US 12,437,771 B2
	Neural network-based audio packet loss restoration method and apparatus, and system
Quanzhi Xiao, Zhuhai (CN); Yufeng Yan, Zhuhai (CN); Rongjun Huang, Zhuhai (CN); and Guiping Fang, Zhuhai (CN)
Assigned to ZHUHAI JIELI TECHNOLOGY CO., LTD, Zhuhai (CN)
Appl. No. 17/911,733
Filed by ZHUHAI JIELI TECHNOLOGY CO., LTD, Zhuhai (CN)
PCT Filed Sep. 30, 2020, PCT No. PCT/CN2020/119603 § 371(c)(1), (2) Date Sep. 15, 2022, PCT Pub. No. WO2021/184732, PCT Pub. Date Sep. 23, 2021.
Claims priority of application No. 202010200811.1 (CN), filed on Mar. 20, 2020.
Prior Publication US 2023/0245668 A1, Aug. 3, 2023
Int. Cl. G10L 21/02 (2013.01); G10L 25/30 (2013.01); G10L 25/45 (2013.01); G10L 25/60 (2013.01)

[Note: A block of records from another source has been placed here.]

/-- **the `P_𝕐`-clause for `δ X δ⁻¹` ⇒ `w` Siegel** (`N ≠ 0`): if a symplectic automorphism `X` of the doubled space, equal as an automorphism to
`ι(1 ⊗ w) = toSp eD (adelicInr (toAdelic w))` (`eD = (E₁ ; finSumFinEquiv)`, the doubled enumeration of the E-2 child), satisfies
`((δ X δ⁻¹)(0, y)).1 = 0` for all `y` (the first clause of `P_𝕐(𝔸)`), then `w₀₀ + w₀₁ = w₁₀ + w₁₁`.
[cite: GelbartPiatetskishapiroRallis1987, Part A §2 p. 9] [cite: Li1992, p. 181] -/
theorem rowSum_eq_of_conj_doublingDelta_apply_zero (i : Fin N) (w : rational F E c (1 + 1) (TW2.map (algebraMap F E)))
    (X : symplecticGroup (polar (Weil1964.adelicForm F (Fin (n + n)) (doubledGramFin F T))))
    (hXw : ((X : symplecticGroup (polar (Weil1964.adelicForm F (Fin (n + n)) (doubledGramFin F T)))) :
        ((Fin (n + n) → AdeleRing (𝓞 F) F) × (Fin (n + n) → AdeleRing (𝓞 F) F)) ≃ₗ[AdeleRing (𝓞 F) F]
          ((Fin (n + n) → AdeleRing (𝓞 F) F) × (Fin (n + n) → AdeleRing (𝓞 F) F))) =
      ((GelbartRogawski1991.UnitaryDualPair.toSp F E c N (1 + 1)
          (((Equiv.prodCongr (Equiv.refl (Fin N)) finSumFinEquiv.symm).trans (Equiv.prodSumDistrib (Fin N) (Fin 1) (Fin 1))).trans
            ((Equiv.sumCongr e e).trans finSumFinEquiv))
          (TV.map (algebraMap F E)) (TW2.map (algebraMap F E)) hcδ hδ hd hV hW2 rfl rfl
          (adelicInr F E c N (1 + 1) (TV.map (algebraMap F E)) (TW2.map (algebraMap F E))
            (toAdelic F E c (1 + 1) (TW2.map (algebraMap F E)) w)) :
          symplecticGroup (polar (Weil1964.adelicForm F (Fin (n + n))
            (GelbartRogawski1991.UnitaryDualPair.adelicGram F
              (((Equiv.prodCongr (Equiv.refl (Fin N)) finSumFinEquiv.symm).trans (Equiv.prodSumDistrib (Fin N) (Fin 1) (Fin 1))).trans
                ((Equiv.sumCongr e e).trans finSumFinEquiv)) TV TW2)))) :
        ((Fin (n + n) → AdeleRing (𝓞 F) F) × (Fin (n + n) → AdeleRing (𝓞 F) F)) ≃ₗ[AdeleRing (𝓞 F) F]
          ((Fin (n + n) → AdeleRing (𝓞 F) F) × (Fin (n + n) → AdeleRing (𝓞 F) F))))
    (hP : ∀ y : Fin (n + n) → AdeleRing (𝓞 F) F,
      (((spReindex finSumFinEquiv (Matrix.fromBlocks T 0 0 (-T)) (doublingDelta T hT) * X *
          (spReindex finSumFinEquiv (Matrix.fromBlocks T 0 0 (-T)) (doublingDelta T hT))⁻¹ :
            symplecticGroup (polar (Weil1964.adelicForm F (Fin (n + n)) (doubledGramFin F T)))) :
        ((Fin (n + n) → AdeleRing (𝓞 F) F) × (Fin (n + n) → AdeleRing (𝓞 F) F)) ≃ₗ[AdeleRing (𝓞 F) F]
          ((Fin (n + n) → AdeleRing (𝓞 F) F) × (Fin (n + n) → AdeleRing (𝓞 F) F))) (0, y)).1 = 0) :
    ((w : GL (Fin (1 + 1)) E) : Matrix (Fin (1 + 1)) (Fin (1 + 1)) E) 0 0 +
        ((w : GL (Fin (1 + 1)) E) : Matrix (Fin (1 + 1)) (Fin (1 + 1)) E) 0 1 =
      ((w : GL (Fin (1 + 1)) E) : Matrix (Fin (1 + 1)) (Fin (1 + 1)) E) 1 0 +
        ((w : GL (Fin (1 + 1)) E) : Matrix (Fin (1 + 1)) (Fin (1 + 1)) E) 1 1 := by
  have hTinv : T *ᵥ (T⁻¹ *ᵥ fun _ : Fin n => (1 : AdeleRing (𝓞 F) F)) = fun _ => 1 := by
    rw [Matrix.mulVec_mulVec, Matrix.mul_nonsing_inv T hT, Matrix.one_mulVec]
  -- `D⁻¹ (0, z)` is a re-enumerated diagonal vector (`δ⁻¹ 𝕐 = W^Δ`)
  have hDsymm : ∀ z : Fin (n + n) → AdeleRing (𝓞 F) F,
      ((spReindex finSumFinEquiv (Matrix.fromBlocks T 0 0 (-T)) (doublingDelta T hT) : symplecticGroup (polar (Weil1964.adelicForm F (Fin (n + n)) (doubledGramFin F T)))) : ((Fin (n + n) → AdeleRing (𝓞 F) F) × (Fin (n + n) → AdeleRing (𝓞 F) F)) ≃ₗ[AdeleRing (𝓞 F) F] ((Fin (n + n) → AdeleRing (𝓞 F) F) × (Fin (n + n) → AdeleRing (𝓞 F) F))).symm (0, z) =
        reindexW (AdeleRing (𝓞 F) F) (finSumFinEquiv : Fin n ⊕ Fin n ≃ Fin (n + n)) (Sum.elim (T *ᵥ ((z ∘ ⇑(finSumFinEquiv : Fin n ⊕ Fin n ≃ Fin (n + n))) ∘ Sum.inr))
          (T *ᵥ ((z ∘ ⇑(finSumFinEquiv : Fin n ⊕ Fin n ≃ Fin (n + n))) ∘ Sum.inr)),
          Sum.elim ((z ∘ ⇑(finSumFinEquiv : Fin n ⊕ Fin n ≃ Fin (n + n))) ∘ Sum.inl)
            ((z ∘ ⇑(finSumFinEquiv : Fin n ⊕ Fin n ≃ Fin (n + n))) ∘ Sum.inl)) := fun z => by
    have h1 : ((spReindex finSumFinEquiv (Matrix.fromBlocks T 0 0 (-T)) (doublingDelta T hT) : symplecticGroup (polar (Weil1964.adelicForm F (Fin (n + n)) (doubledGramFin F T)))) : ((Fin (n + n) → AdeleRing (𝓞 F) F) × (Fin (n + n) → AdeleRing (𝓞 F) F)) ≃ₗ[AdeleRing (𝓞 F) F] ((Fin (n + n) → AdeleRing (𝓞 F) F) × (Fin (n + n) → AdeleRing (𝓞 F) F))).symm (0, z) = reindexW (AdeleRing (𝓞 F) F) (finSumFinEquiv : Fin n ⊕ Fin n ≃ Fin (n + n)) (((doublingDelta T hT : symplecticGroup (polar (Matrix.toLinearMap₂' (AdeleRing (𝓞 F) F) (Matrix.fromBlocks T 0 0 (-T))))) : ((Fin n ⊕ Fin n → AdeleRing (𝓞 F) F) × (Fin n ⊕ Fin n → AdeleRing (𝓞 F) F)) ≃ₗ[AdeleRing (𝓞 F) F] ((Fin n ⊕ Fin n → AdeleRing (𝓞 F) F) × (Fin n ⊕ Fin n → AdeleRing (𝓞 F) F))).symm ((reindexW (AdeleRing (𝓞 F) F) (finSumFinEquiv : Fin n ⊕ Fin n ≃ Fin (n + n))).symm (0, z))) := rfl
    rw [h1, reindexW_symm_apply]
    change reindexW (AdeleRing (𝓞 F) F) (finSumFinEquiv : Fin n ⊕ Fin n ≃ Fin (n + n)) (((doublingDelta T hT : symplecticGroup (polar (Matrix.toLinearMap₂' (AdeleRing (𝓞 F) F) (Matrix.fromBlocks T 0 0 (-T))))) : ((Fin n ⊕ Fin n → AdeleRing (𝓞 F) F) × (Fin n ⊕ Fin n → AdeleRing (𝓞 F) F)) ≃ₗ[AdeleRing (𝓞 F) F] ((Fin n ⊕ Fin n → AdeleRing (𝓞 F) F) × (Fin n ⊕ Fin n → AdeleRing (𝓞 F) F))).symm (0, z ∘ ⇑(finSumFinEquiv : Fin n ⊕ Fin n ≃ Fin (n + n)))) = _
    rw [doublingDelta_symm_apply_zero]
  -- the test vector `y := (0, T⁻¹ 1) ∘ finSumFinEquiv⁻¹` has `D⁻¹ (0, y) = R ((1, 1), (0, 0))`
  have hDu : ((spReindex finSumFinEquiv (Matrix.fromBlocks T 0 0 (-T)) (doublingDelta T hT) : symplecticGroup (polar (Weil1964.adelicForm F (Fin (n + n)) (doubledGramFin F T)))) : ((Fin (n + n) → AdeleRing (𝓞 F) F) × (Fin (n + n) → AdeleRing (𝓞 F) F)) ≃ₗ[AdeleRing (𝓞 F) F] ((Fin (n + n) → AdeleRing (𝓞 F) F) × (Fin (n + n) → AdeleRing (𝓞 F) F))).symm (0, ((Sum.elim (0 : Fin n → AdeleRing (𝓞 F) F) (T⁻¹ *ᵥ fun _ => 1)) ∘ ⇑(finSumFinEquiv : Fin n ⊕ Fin n ≃ Fin (n + n)).symm)) = reindexW (AdeleRing (𝓞 F) F) (finSumFinEquiv : Fin n ⊕ Fin n ≃ Fin (n + n)) ((Sum.elim (fun _ => (1 : AdeleRing (𝓞 F) F)) (fun _ => (1 : AdeleRing (𝓞 F) F)), Sum.elim (0 : Fin n → AdeleRing (𝓞 F) F) (0 : Fin n → AdeleRing (𝓞 F) F)) : ((Fin n ⊕ Fin n → AdeleRing (𝓞 F) F) × (Fin n ⊕ Fin n → AdeleRing (𝓞 F) F))) := by
    have hy' : ((Sum.elim (0 : Fin n → AdeleRing (𝓞 F) F) (T⁻¹ *ᵥ fun _ => 1)) ∘ ⇑(finSumFinEquiv : Fin n ⊕ Fin n ≃ Fin (n + n)).symm) ∘ ⇑(finSumFinEquiv : Fin n ⊕ Fin n ≃ Fin (n + n)) = Sum.elim (0 : Fin n → AdeleRing (𝓞 F) F) (T⁻¹ *ᵥ fun _ => 1) := by
      rw [Function.comp_assoc, Equiv.symm_comp_self, Function.comp_id]
    rw [hDsymm, hy', Sum.elim_comp_inr, Sum.elim_comp_inl, hTinv]
  -- `(D X D⁻¹)(0, y) = (0, z)`, so `X (R u₀) = D⁻¹ (0, z)` is a re-enumerated diagonal vector
  obtain ⟨z, hz⟩ : ∃ z : Fin (n + n) → AdeleRing (𝓞 F) F,
      ((spReindex finSumFinEquiv (Matrix.fromBlocks T 0 0 (-T)) (doublingDelta T hT) * X * (spReindex finSumFinEquiv (Matrix.fromBlocks T 0 0 (-T)) (doublingDelta T hT))⁻¹ : symplecticGroup (polar (Weil1964.adelicForm F (Fin (n + n)) (doubledGramFin F T)))) : ((Fin (n + n) → AdeleRing (𝓞 F) F) × (Fin (n + n) → AdeleRing (𝓞 F) F)) ≃ₗ[AdeleRing (𝓞 F) F] ((Fin (n + n) → AdeleRing (𝓞 F) F) × (Fin (n + n) → AdeleRing (𝓞 F) F))) (0, ((Sum.elim (0 : Fin n → AdeleRing (𝓞 F) F) (T⁻¹ *ᵥ fun _ => 1)) ∘ ⇑(finSumFinEquiv : Fin n ⊕ Fin n ≃ Fin (n + n)).symm)) = (0, z) :=
    ⟨_, Prod.ext (hP _) rfl⟩
  have hXu : ((X : symplecticGroup (polar (Weil1964.adelicForm F (Fin (n + n)) (doubledGramFin F T)))) : ((Fin (n + n) → AdeleRing (𝓞 F) F) × (Fin (n + n) → AdeleRing (𝓞 F) F)) ≃ₗ[AdeleRing (𝓞 F) F] ((Fin (n + n) → AdeleRing (𝓞 F) F) × (Fin (n + n) → AdeleRing (𝓞 F) F))) (reindexW (AdeleRing (𝓞 F) F) (finSumFinEquiv : Fin n ⊕ Fin n ≃ Fin (n + n)) ((Sum.elim (fun _ => (1 : AdeleRing (𝓞 F) F)) (fun _ => (1 : AdeleRing (𝓞 F) F)), Sum.elim (0 : Fin n → AdeleRing (𝓞 F) F) (0 : Fin n → AdeleRing (𝓞 F) F)) : ((Fin n ⊕ Fin n → AdeleRing (𝓞 F) F) × (Fin n ⊕ Fin n → AdeleRing (𝓞 F) F)))) = ((spReindex finSumFinEquiv (Matrix.fromBlocks T 0 0 (-T)) (doublingDelta T hT) : symplecticGroup (polar (Weil1964.adelicForm F (Fin (n + n)) (doubledGramFin F T)))) : ((Fin (n + n) → AdeleRing (𝓞 F) F) × (Fin (n + n) → AdeleRing (𝓞 F) F)) ≃ₗ[AdeleRing (𝓞 F) F] ((Fin (n + n) → AdeleRing (𝓞 F) F) × (Fin (n + n) → AdeleRing (𝓞 F) F))).symm (0, z) := by
    rw [← hDu, LinearEquiv.eq_symm_apply]
    exact hz
  have hdiag : Weil1964.IsDiag ((reindexW (AdeleRing (𝓞 F) F) (finSumFinEquiv : Fin n ⊕ Fin n ≃ Fin (n + n))).symm (((X : symplecticGroup (polar (Weil1964.adelicForm F (Fin (n + n)) (doubledGramFin F T)))) : ((Fin (n + n) → AdeleRing (𝓞 F) F) × (Fin (n + n) → AdeleRing (𝓞 F) F)) ≃ₗ[AdeleRing (𝓞 F) F] ((Fin (n + n) → AdeleRing (𝓞 F) F) × (Fin (n + n) → AdeleRing (𝓞 F) F))) (reindexW (AdeleRing (𝓞 F) F) (finSumFinEquiv : Fin n ⊕ Fin n ≃ Fin (n + n)) ((Sum.elim (fun _ => (1 : AdeleRing (𝓞 F) F)) (fun _ => (1 : AdeleRing (𝓞 F) F)), Sum.elim (0 : Fin n → AdeleRing (𝓞 F) F) (0 : Fin n → AdeleRing (𝓞 F) F)) : ((Fin n ⊕ Fin n → AdeleRing (𝓞 F) F) × (Fin n ⊕ Fin n → AdeleRing (𝓞 F) F)))))) := by
    rw [hXu, hDsymm z, LinearEquiv.symm_apply_apply]
    exact isDiag_diag _ _
  -- read `X = ι(1 ⊗ w)` through the frames and apply the converse of the diagonal lemma at the test vector `(1, 0)`
  rw [hXw, GelbartRogawski1991.UnitaryDualPair.toSp_apply, adelicInr_toAdelic, coe_spReindex_apply] at hdiag
  change Weil1964.IsDiag ((reindexW (AdeleRing (𝓞 F) F) (finSumFinEquiv : Fin n ⊕ Fin n ≃ Fin (n + n))).symm (reindexW (AdeleRing (𝓞 F) F) (finSumFinEquiv : Fin n ⊕ Fin n ≃ Fin (n + n)) (reindexW (AdeleRing (𝓞 F) F) (((Equiv.prodCongr (Equiv.refl (Fin N)) finSumFinEquiv.symm).trans (Equiv.prodSumDistrib (Fin N) (Fin 1) (Fin 1))).trans (Equiv.sumCongr e e))
    (((adelicPairToSymplectic F E c N (1 + 1) hcδ hδ hd hV hW2 rfl rfl
        (rationalPairToAdelic F E c N (1 + 1) (TV.map (algebraMap F E)) (TW2.map (algebraMap F E))
          (rationalInr F E c N (1 + 1) (TV.map (algebraMap F E)) (TW2.map (algebraMap F E)) w)) :
            symplecticGroup (polar (Matrix.toLinearMap₂' (AdeleRing (𝓞 F) F)
              ((TV.map (algebraMap F (AdeleRing (𝓞 F) F))) ⊗ₖ (TW2.map (algebraMap F (AdeleRing (𝓞 F) F))))))) :
          ((Fin N × Fin (1 + 1) → AdeleRing (𝓞 F) F) × (Fin N × Fin (1 + 1) → AdeleRing (𝓞 F) F)) ≃ₗ[AdeleRing (𝓞 F) F] ((Fin N × Fin (1 + 1) → AdeleRing (𝓞 F) F) × (Fin N × Fin (1 + 1) → AdeleRing (𝓞 F) F)))
        ((reindexW (AdeleRing (𝓞 F) F) (((Equiv.prodCongr (Equiv.refl (Fin N)) finSumFinEquiv.symm).trans (Equiv.prodSumDistrib (Fin N) (Fin 1) (Fin 1))).trans (Equiv.sumCongr e e))).symm ((reindexW (AdeleRing (𝓞 F) F) (finSumFinEquiv : Fin n ⊕ Fin n ≃ Fin (n + n))).symm (reindexW (AdeleRing (𝓞 F) F) (finSumFinEquiv : Fin n ⊕ Fin n ≃ Fin (n + n)) ((Sum.elim (fun _ => (1 : AdeleRing (𝓞 F) F)) (fun _ => (1 : AdeleRing (𝓞 F) F)), Sum.elim (0 : Fin n → AdeleRing (𝓞 F) F) (0 : Fin n → AdeleRing (𝓞 F) F)) : ((Fin n ⊕ Fin n → AdeleRing (𝓞 F) F) × (Fin n ⊕ Fin n → AdeleRing (𝓞 F) F)))))))))) at hdiag
  rw [LinearEquiv.symm_apply_apply, LinearEquiv.symm_apply_apply,
    isDiag_iff_of_frame e (doubledFrame_apply_zero e) (doubledFrame_apply_one e), reindexW_apply] at hdiag
  simp only [Function.comp_apply, Equiv.symm_apply_apply] at hdiag
  have hu₀' : (reindexW (AdeleRing (𝓞 F) F) (((Equiv.prodCongr (Equiv.refl (Fin N)) finSumFinEquiv.symm).trans (Equiv.prodSumDistrib (Fin N) (Fin 1) (Fin 1))).trans (Equiv.sumCongr e e))).symm ((Sum.elim (fun _ => (1 : AdeleRing (𝓞 F) F)) (fun _ => (1 : AdeleRing (𝓞 F) F)), Sum.elim (0 : Fin n → AdeleRing (𝓞 F) F) (0 : Fin n → AdeleRing (𝓞 F) F)) : ((Fin n ⊕ Fin n → AdeleRing (𝓞 F) F) × (Fin n ⊕ Fin n → AdeleRing (𝓞 F) F))) = ((fun _ => (1 : AdeleRing (𝓞 F) F)), 0) := by
    rw [reindexW_symm_apply]
    refine Prod.ext (funext fun p => ?_) (funext fun p => ?_)
    · obtain ⟨j, k⟩ := p
      fin_cases k
      · simp
      · simp
    · obtain ⟨j, k⟩ := p
      fin_cases k
      · simp
      · simp
  rw [hu₀'] at hdiag
  exact rowSum_eq_of_adelicPairToSymplectic_rationalInr_diag F E c hcδ hδ hd N hV hW2 rfl rfl w i ⟨hdiag.1 i, hdiag.2 i⟩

CPC G10L 21/02 (2013.01) [G10L 25/30 (2013.01); G10L 25/45 (2013.01); G10L 25/60 (2013.01)]

17 Claims

1. A neural network-based audio data packet loss restoration method, applied to an audio device comprising a processor, the method comprising:

step s101: acquiring, by the processor, an audio data packet, wherein the audio data packet comprises a plurality of audio data frames, the plurality of audio data frames at least comprises a plurality of voice signal frames, and a voice signal frame is an audio data frame comprising a voice signal;

step s102: distinguishing, by the processor, the voice signal frame from the non-voice signal frame in the plurality of audio data frames according to a preset algorithm;

step s103: when there is a frame loss situation that a voice signal frame in the plurality of audio data frames is lost, determining, by the processor, a position of a lost voice signal frame in the plurality of audio data frames to obtain position information of the lost frame, the position comprises a first preset position or a second preset position, wherein the position information of the lost frame is a position of the lost voice signal frame in a group of voice signal frames, and the group of voice signal frames comprises N voice signal frames, wherein N is an integer greater than or equal to five;

step s105: selecting, by the processor, a neural network model for a restoration of the frame loss situation according to the position information of the lost frame, wherein the neural network model comprises a first restoration model and a second restoration model, the first restoration model is configured to restore a voice signal frame at the first preset position, and the second restoration model is configured to restore a voice signal frame at the second preset position; and

step s107: inputting, by the processor, the plurality of audio data frames into the selected neural network model to restore the lost voice signal frame;

wherein the plurality of audio data frames further includes a non-voice signal frame.